GIO
- Created by: Silicon Graphics
- Superseded by: XIO
- Width in bits: 32 or 64
- Speed: 16 to 132 Mbyte/s at 25 or 33 MHz (GIO32) up to 320 Mbyte/s at 40 MHz (GIO64 and GIO32-bis)
- Hotplugging interface: Optional

= GIO (computer bus standard) =

GIO is a computer bus standard developed by SGI and used in a variety of their products in the 1990s as their primary expansion system. GIO was similar in concept to competing standards such as NuBus or (later) PCI, but saw little use outside SGI and severely limited the devices available on their platform as a result.
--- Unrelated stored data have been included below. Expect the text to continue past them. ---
import Summits.ResolutionOfSingularities.ResolutionOfSingularities.Theorems.PurelyInseparableDim4WinCertLeafKinds
import Summits.ResolutionOfSingularities.ResolutionOfSingularities.Theorems.PurelyInseparableDim4ScopeBlindGcdLeafCert
import HarnessLib
import HarnessLib.Audit.Tags

/-!
# Purely inseparable fourfolds — FCert v3 («LCert»): the leaf oracle `leafOK4` with FOUR landed leaf kinds at `p = 2` —
# substitution, norm, LAURENT (`laurentBlindB`) and GCD (`gcdLeafB`) — and its soundness
# [OURS · counted 0 · a certificate format for OUR frame v4, not about resolution]

Census cell «res-dim4-pi» (D-0157 DOOR 2), desk WORDS #111 (b) / #113 (d) / #118 (e); seat res-rescue-typ-3 g9.  Sequel of
`…WinCertLeafKinds` (`leafOK2`: substitution + norm).  res-dim4-p-8 g3/g4 have since landed two further leaf lemmas with
𝔽_p certificates (one-owner line: the LEMMAS are p-8's, the row checker is this seat's):

* `laurentBlindB` / `not_inCoordinateScope_step_map_of_laurentBlindB` (`…ScopeBlindLaurent`, p686027): the RATIONAL-GRAPH
  leaf `{x_T = 0, a·x_m + c = 0, a ≠ 0}` via the substitution into `K[x][1/a]` — the lever of the ∀K residue measured by
  this seat (kit j322460: σ + Laurent leaves ⇒ 62 / 162 roots at budget 600, 53 of them ≤ 50 A-rows);
* `gcdLeafB` / `not_inCoordinateScope_step_map_of_gcdLeafB` (`…ScopeBlindGcdLeafCert`, p688080): the GCD leaf
  `{x_T = 0, h = 0}` for any `h` dividing `J_q⁺|_{x_T = 0}` with trivial coordinate contents (Bézout data).
THIS FILE wires both into the kind-agnostic checker of `…WinCertLeafSound`: `LeafCert4 = subst | norm | laurent | gcd`, the
links between a leaf's closed / open conditions and each lemma's point hypotheses (`laurentLinkB`: `x_t ∈ gens`,
`a·x_m + c ∈ gens` and `a ∈ opens` up to collecting terms; `gcdLinkB`: `x_t ∈ gens`, `h ∈ gens`), the oracle **`leafOK4`**,
**`leafSound4 : LeafSound 2 leafOK4`**, and `forall_inScopeStateWins_of_lwinCertBL4`.  Nothing here proves resolution of
singularities in dimension ≥ 4 / characteristic `p`; F4-C(2,2) stays OPEN; counted 0; AI work, weaker than expert review.
bears_on: LADDER-RESOLUTION:D157-DOOR2 (res-dim4-pi · F4-C ∀K column · FCert v3 leaf kinds). Supports stmt-ResolutionOfSingularities-16155 (helper).
-/

set_option linter.dupNamespace false

noncomputable section
open MvPolynomial Finset
open scoped BigOperators
namespace Summit.ResolutionOfSingularities.ResolutionOfSingularities.Theorems.PIDim4

namespace WinCertLeaf

open Literature.AlgebraicGeometry.Resolution
open Literature.AlgebraicGeometry.Resolution.CentreBlowup
open StepKit WinCertSound InScopeWinCert ScopeCover ScopeBlind WinCertAllFields WinCertFlat WinCertSubst

/-! ## 1. The certificates of the four landed kinds -/

/-- A leaf certificate: substitution | norm | Laurent | GCD. [folklore] -/
inductive LeafCert4 (k : Type) where
  /-- p-8's substitution leaf `{b : σ(b) = b}` -/
  | subst (σ : Fin 4 → Terms 4 k) (T : Finset (Fin 4)) (α₀ : Fin 4 → ℕ) : LeafCert4 k
  /-- p-8's norm leaf (conjugate plane pair `x_T = 0`, `x_u² + x_u x_v + x_v² = 0`; `p = 2`) -/
  | norm (T : Finset (Fin 4)) (u v : Fin 4) (α₀ : Fin 4 → ℕ) : LeafCert4 k
  /-- p-8's Laurent leaf `x_T = 0`, `a·x_m + c = 0`, `a ≠ 0`, with division certificates `cert` -/
  | laurent (T : Finset (Fin 4)) (m : Fin 4) (aL cL : Terms 4 k) (cert : (Fin 4 → ℕ) → ℕ × Terms 4 k)
      (α₀ : Fin 4 → ℕ) : LeafCert4 k
  /-- p-8's GCD leaf `x_T = 0`, `h = 0`, with cofactors `cof` and Bézout data `bez` -/
  | gcd (T : Finset (Fin 4)) (h : Terms 4 k) (cof : (Fin 4 → ℕ) → Terms 4 k)
      (bez : Fin 4 → List ((Fin 4 → ℕ) × Terms 4 k)) (α₀ : Fin 4 → ℕ) : LeafCert4 k

variable {k : Type} [Field k] [DecidableEq k]

/-- **The link for a Laurent leaf**: `x_t ∈ gens` for `t ∈ T` other than the chart variable; `a·x_m + c ∈ gens` and
`a ∈ opens`, both up to collecting terms. [folklore] -/
def laurentLinkB {C : Type} (ℓ : ILeaf k C) (T : Finset (Fin 4)) (m : Fin 4) (aL cL : Terms 4 k) : Bool :=
  decide (∀ t ∈ T, t = ℓ.j ∨ ([(unitE t 1, (1 : k))] : Terms 4 k) ∈ ℓ.gens) &&
    decide (∃ g ∈ ℓ.gens, StepKit.equivB (normL g) (normL (mulL aL (varL m) ++ cL)) = true) &&
    decide (∃ o ∈ ℓ.opens, StepKit.equivB (normL o) (normL aL) = true)

/-- **The link for a GCD leaf**: `x_t ∈ gens` for `t ∈ T` other than the chart variable, and `h ∈ gens` up to
collecting terms. [folklore] -/
def gcdLinkB {C : Type} (ℓ : ILeaf k C) (T : Finset (Fin 4)) (h : Terms 4 k) : Bool :=
  decide (∀ t ∈ T, t = ℓ.j ∨ ([(unitE t 1, (1 : k))] : Terms 4 k) ∈ ℓ.gens) &&
    decide (∃ g ∈ ℓ.gens, StepKit.equivB (normL g) (normL h) = true)

/-- **THE LEAF ORACLE at `p = 2`** for the four landed kinds. [folklore] -/
def leafOK4 (s : SData 4 (ZMod 2)) (S : Finset (Fin 4)) (ℓ : ILeaf (ZMod 2) (LeafCert4 (ZMod 2))) : Bool :=
  match ℓ.cert with
  | .subst σ T α₀ => ℓ.opens.isEmpty && substLinkB ℓ σ && substBlindB 2 (chartL 2 S ℓ.j s.L) σ T α₀
  | .norm T u v α₀ => ℓ.opens.isEmpty && normLinkB ℓ T u v && normLeafB s S ℓ.j T u v α₀
  | .laurent T m aL cL cert α₀ => laurentLinkB ℓ T m aL cL && laurentBlindB 2 (chartL 2 S ℓ.j s.L) T m aL cL cert α₀
  | .gcd T h cof bez α₀ => gcdLinkB ℓ T h && gcdLeafB 2 (chartL 2 S ℓ.j s.L) T h cof bez α₀

/-! ## 2. Soundness of the links -/

omit [DecidableEq k] in
/-- two term lists equal up to collecting terms have the same value at any point. [folklore] -/
theorem eval₂Hom_eq_of_equivB_normL {K : Type} [Field K] (f : k →+* K) (b : Fin 4 → K) {g h : Terms 4 k} [DecidableEq k]
    (he : StepKit.equivB (normL g) (normL h) = true) : eval₂Hom f b (evalT g) = eval₂Hom f b (evalT h) := by
  have : evalT g = evalT h := by
    rw [← evalT_normL g, ← evalT_normL h]
    exact (evalT_eq_iff_equivB _ _).mpr he
  rw [this]

omit [DecidableEq k] in
/-- the killed coordinates vanish at `b` (from the `x_t ∈ gens` part of a link). [folklore] -/
theorem zero_of_coordLink {C : Type} {K : Type} [Field K] (f : k →+* K) {ℓ : ILeaf k C} {T : Finset (Fin 4)}
    [DecidableEq k] (hlink : ∀ t ∈ T, t = ℓ.j ∨ ([(unitE t 1, (1 : k))] : Terms 4 k) ∈ ℓ.gens) {b : Fin 4 → K}
    (hbj : b ℓ.j = 0) (hon : OnLeaf f ℓ b) : ∀ i ∈ T, b i = 0 := by
  intro i hi
  rcases hlink i hi with rfl | h
  · exact hbj
  · have hz := hon.1 _ h
    rwa [eval₂Hom_X_terms] at hz

omit [DecidableEq k] in
/-- From the Laurent link and the leaf conditions: `b_T = 0`, `a(b)·b_m + c(b) = 0`, `a(b) ≠ 0`. [folklore] -/
theorem laurent_hyps_of_linkB {C : Type} {K : Type} [Field K] (f : k →+* K) {ℓ : ILeaf k C} {T : Finset (Fin 4)}
    {m : Fin 4} {aL cL : Terms 4 k} [DecidableEq k] (hlink : laurentLinkB ℓ T m aL cL = true) {b : Fin 4 → K}
    (hbj : b ℓ.j = 0) (hon : OnLeaf f ℓ b) :
    (∀ i ∈ T, b i = 0) ∧ MvPolynomial.eval b (MvPolynomial.map f (evalT aL)) ≠ 0 ∧
      MvPolynomial.eval b (MvPolynomial.map f (evalT aL)) * b m + MvPolynomial.eval b (MvPolynomial.map f (evalT cL)) = 0 := by
  classical
  unfold laurentLinkB at hlink
  simp only [Bool.and_eq_true, decide_eq_true_eq] at hlink
  obtain ⟨⟨hT, ⟨g, hg, hge⟩⟩, ⟨o, ho, hoe⟩⟩ := hlink
  refine ⟨zero_of_coordLink f hT hbj hon, ?_, ?_⟩
  · have hne := hon.2 o ho
    rwa [eval₂Hom_eq_of_equivB_normL f b hoe, MvPolynomial.coe_eval₂Hom, ← MvPolynomial.eval_map] at hne
  · have hz := hon.1 g hg
    rw [eval₂Hom_eq_of_equivB_normL f b hge, evalT_append, evalT_mulL, evalT_varL, map_add, map_mul, eval₂Hom_X',
      MvPolynomial.coe_eval₂Hom, ← MvPolynomial.eval_map, ← MvPolynomial.eval_map] at hz
    exact hz

omit [DecidableEq k] in
/-- From the GCD link and the leaf conditions: `b_T = 0` and `h(b) = 0`. [folklore] -/
theorem gcd_hyps_of_linkB {C : Type} {K : Type} [Field K] (f : k →+* K) {ℓ : ILeaf k C} {T : Finset (Fin 4)}
    {h : Terms 4 k} [DecidableEq k] (hlink : gcdLinkB ℓ T h = true) {b : Fin 4 → K} (hbj : b ℓ.j = 0)
    (hon : OnLeaf f ℓ b) :
    (∀ i ∈ T, b i = 0) ∧ MvPolynomial.eval b (MvPolynomial.map f (evalT h)) = 0 := by
  classical
  unfold gcdLinkB at hlink
  simp only [Bool.and_eq_true, decide_eq_true_eq] at hlink
  obtain ⟨hT, ⟨g, hg, hge⟩⟩ := hlink
  refine ⟨zero_of_coordLink f hT hbj hon, ?_⟩
  have hz := hon.1 g hg
  rwa [eval₂Hom_eq_of_equivB_normL f b hge, MvPolynomial.coe_eval₂Hom, ← MvPolynomial.eval_map] at hz

/-- **SOUNDNESS OF THE ORACLE `leafOK4`.** [folklore] -/
theorem leafSound4 : LeafSound 2 leafOK4 := by
  classical
  intro s S ℓ hok K _ _ _ f b hbj hon
  obtain ⟨j, gens, opens, cert⟩ := ℓ
  cases cert with
  | subst σ T α₀ =>
    simp only [leafOK4, Bool.and_eq_true] at hok
    obtain ⟨⟨-, hlink⟩, hsub⟩ := hok
    exact not_inCoordinateScope_step_map_of_substBlindB hsub K f b (eval_map_eq_of_substLinkB f hlink hbj hon)
  | norm T u v α₀ =>
    simp only [leafOK4, Bool.and_eq_true] at hok
    obtain ⟨⟨-, hlink⟩, hnorm⟩ := hok
    obtain ⟨hT, hQ⟩ := norm_hyps_of_normLinkB f hlink hbj hon
    have hf : f = ZMod.castHom (dvd_refl 2) K := Subsingleton.elim _ _
    subst hf
    exact children_blind_of_normLeafB hnorm K b hT hQ
  | laurent T m aL cL cert α₀ =>
    simp only [leafOK4, Bool.and_eq_true] at hok
    obtain ⟨hlink, hlau⟩ := hok
    obtain ⟨hT, hab, hZ⟩ := laurent_hyps_of_linkB f hlink hbj hon
    exact not_inCoordinateScope_step_map_of_laurentBlindB hlau K f b hT hab hZ
  | gcd T h cof bez α₀ =>
    simp only [leafOK4, Bool.and_eq_true] at hok
    obtain ⟨hlink, hg⟩ := hok
    obtain ⟨hT, hh⟩ := gcd_hyps_of_linkB f hlink hbj hon
    exact not_inCoordinateScope_step_map_of_gcdLeafB hg K f b hT hh

/-- **`∀ K` form for the four kinds**: every row state of a certificate passing `lwinCertBL 2 2 leafOK4` is IN-SCOPE
ESCAPABLE over every field of characteristic 2. [folklore] -/
theorem forall_inScopeStateWins_of_lwinCertBL4 {T : LCert (ZMod 2) (LeafCert4 (ZMod 2))}
    (h : lwinCertBL 2 2 leafOK4 T = true) (K : Type) [Field K] [CharP K 2] [DecidableEq K] :
    ∀ row ∈ T, InScopeStateWins 2
      (⟨MvPolynomial.map (ZMod.castHom (dvd_refl 2) K) row.1.1.toState.F, row.1.1.toState.r,
        row.1.1.toState.exc⟩ : State K) :=
  forall_inScopeStateWins_of_lwinCertBL leafSound4 h K

end WinCertLeaf

end Summit.ResolutionOfSingularities.ResolutionOfSingularities.Theorems.PIDim4

end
Most devices using GIO were SGI's own graphics cards, although a number of cards supporting high-speed data access such as Fibre Channel and FDDI were available from third parties. Later SGI machines use the XIO bus, which is laid out as a computer network as opposed to a bus.

== Description ==

Like most busses of the era, GIO was a 32-bit address and data multiplexed bus that was normally clocked at 25 or 33 MHz. This meant that the bus uses the same path for addressing and data, thus normally requiring three cycles to transfer a single 32-bit value; one cycle to send the address, the next to send the data and then another to read or write it. This limited the bus to a maximum throughput of about 16 Mbyte/s at 33 MHz for these sorts of small transfers. However the system also included a long-burst read/write mode that allowed continual transfers of up to 4 kilobytes of data (the fundamental page size in R3000-based SGI machines); using this mode dramatically increased the throughput to 132 Mbyte/s (32 bits per cycle * 33 MHz). GIO also included a "real time" interrupt allowing devices to interrupt these long transfers if needed. Bus arbitration was controlled by the Processor Interface Controller (PIC) in the original R3000-based SGI Indigo systems.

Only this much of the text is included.